**WHAT YOU ARE ASKED TO DO**
Repeat the lines below exactly as written, please, from the line with "rw [sum_transPatterns] at hq" to the line with "rw [sum_transSix] at hr", both lines included, and no others.

**Records from a data source**

/-- **THE DIAGONAL REDUCTION OF `R½`** (`o, b` behind the cut vertex `v`; `a₁, a₂, a₃` on the right or at `v`):
`R½ = P₁ P₂ · R½(o := v, b := v) + (q_all − P₁ P₂) · P(Q)² · P(Q, v ∈ U, a₃ ∈ U, opposite sides)`,
`P₁ = q_all + q_x1 = P_A(o ↔ v)`, `P₂ = q_all + q_x2 = P_A(b ↔ v)`. -/
theorem Rhalf_obFar_eq [LinearOrder R] [IsStrictOrderedRing R] (h : CutVertex ends side L v Rt)
    (p : E → R) {o b a₁ a₂ a₃ : V}
    (ho : o ∈ L ∨ o = v) (hb : b ∈ L ∨ b = v) (h1 : a₁ ∈ Rt ∨ a₁ = v) (h2 : a₂ ∈ Rt ∨ a₂ = v)
    (h3 : a₃ ∈ Rt ∨ a₃ = v) :
    Rhalf p ends o a₁ a₂ a₃ b =
      (patProb ends side v o b p ![true, true, true] + patProb ends side v o b p ![true, false, false]) *
          (patProb ends side v o b p ![true, true, true] + patProb ends side v o b p ![false, true, false]) *
          Rhalf p ends v a₁ a₂ a₃ v +
        (patProb ends side v o b p ![true, true, true] -
            (patProb ends side v o b p ![true, true, true] + patProb ends side v o b p ![true, false, false]) *
              (patProb ends side v o b p ![true, true, true] + patProb ends side v o b p ![false, true, false])) *
          (prob p (avoidAll ends a₂ {a₁}) ^ 2 *
            prob p (avoidAll ends a₂ {a₁} ∩ ((connEvent ends a₁ v ∩ connEvent ends a₂ a₃) ∪ (connEvent ends a₂ v ∩ connEvent ends a₁ a₃)))) := by
  have hq := sum_patProb_transPatterns ends side v o b p
  rw [sum_transPatterns] at hq
  have hr := ratom_sum_transSix ends side v a₁ a₂ a₃ p
  rw [sum_transSix] at hr
  have hqs : patProb ends side v o b p ![false, false, false] = 1 - (patProb ends side v o b p ![true, true, true] + patProb ends side v o b p ![true, false, false] + patProb ends side v o b p ![false, true, false] + patProb ends side v o b p ![false, false, true]) := by
    linear_combination hq
  have hrs : ratom ends side v a₁ a₂ a₃ p ![false, false, false, false, false, false] = 1 - (ratom ends side v a₁ a₂ a₃ p ![true, true, true, true, true, true] + ratom ends side v a₁ a₂ a₃ p ![true, true, false, true, false, false] + ratom ends side v a₁ a₂ a₃ p ![true, false, true, false, true, false] + ratom ends side v a₁ a₂ a₃ p ![true, false, false, false, false, true] + ratom ends side v a₁ a₂ a₃ p ![true, false, false, false, false, false] + ratom ends side v a₁ a₂ a₃ p ![false, true, true, false, false, true] + ratom ends side v a₁ a₂ a₃ p ![false, true, false, false, true, false] + ratom ends side v a₁ a₂ a₃ p ![false, true, false, false, false, false] + ratom ends side v a₁ a₂ a₃ p ![false, false, true, true, false, false] + ratom ends side v a₁ a₂ a₃ p ![false, false, true, false, false, false] + ratom ends side v a₁ a₂ a₃ p ![false, false, false, true, true, true] + ratom ends side v a₁ a₂ a₃ p ![false, false, false, true, false, false] + ratom ends side v a₁ a₂ a₃ p ![false, false, false, false, true, false] + ratom ends side v a₁ a₂ a₃ p ![false, false, false, false, false, true]) := by
    linear_combination hr
  unfold Rhalf T0 Gc1
  rw [PQ_ob (o := o) (b := b) (a₃ := a₃) h p h1 h2,
    EQbo_ob (a₃ := a₃) h p ho hb h1 h2,
    EQb3_ob (o := o) h p hb h1 h2 h3,
    EQb3o_ob h p ho hb h1 h2 h3,
    gap_ob (o := o) (a₃ := a₃) h p hb h1 h2,
    EQo_ob (b := b) (a₃ := a₃) h p ho h1 h2,
    EQ3_ob (o := o) (b := b) h p h1 h2 h3,
    EQ3o_ob (b := b) h p ho h1 h2 h3,
    PDb_ob (o := o) h p hb h1 h2 h3,
    PDbo_ob h p ho hb h1 h2 h3,
    Do_ob (b := b) h p ho h1 h2 h3,
    mUo_ob (b := b) (a₃ := a₃) h p ho h1 h2,
    mUb_ob (o := o) (a₃ := a₃) h p hb h1 h2,
    mUa3_ob h p h1 h2 h3,
    mUU_ob (a₃ := a₃) h p ho hb h1 h2,
    Do_diag h p h1 h2 h3,
    EQbo_diag (a₃ := a₃) h p h1 h2,
    EQb3_diag h p h1 h2 h3,
    EQb3o_diag h p h1 h2 h3,
    gap_diag (a₃ := a₃) h p h1 h2,
    EQo_diag (a₃ := a₃) h p h1 h2,
    EQ3o_diag h p h1 h2 h3,
    PDb_diag h p h1 h2 h3,
    PDbo_diag h p h1 h2 h3,
    mUv_diag_ob (a₃ := a₃) h p h1 h2,
    mUU_diag_ob (a₃ := a₃) h p h1 h2,
    OPP_ob h p h1 h2 h3, hqs, hrs]
  ring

**TASK ANSWER**
  rw [sum_transPatterns] at hq
  have hr := ratom_sum_transSix ends side v a₁ a₂ a₃ p
  rw [sum_transSix] at hr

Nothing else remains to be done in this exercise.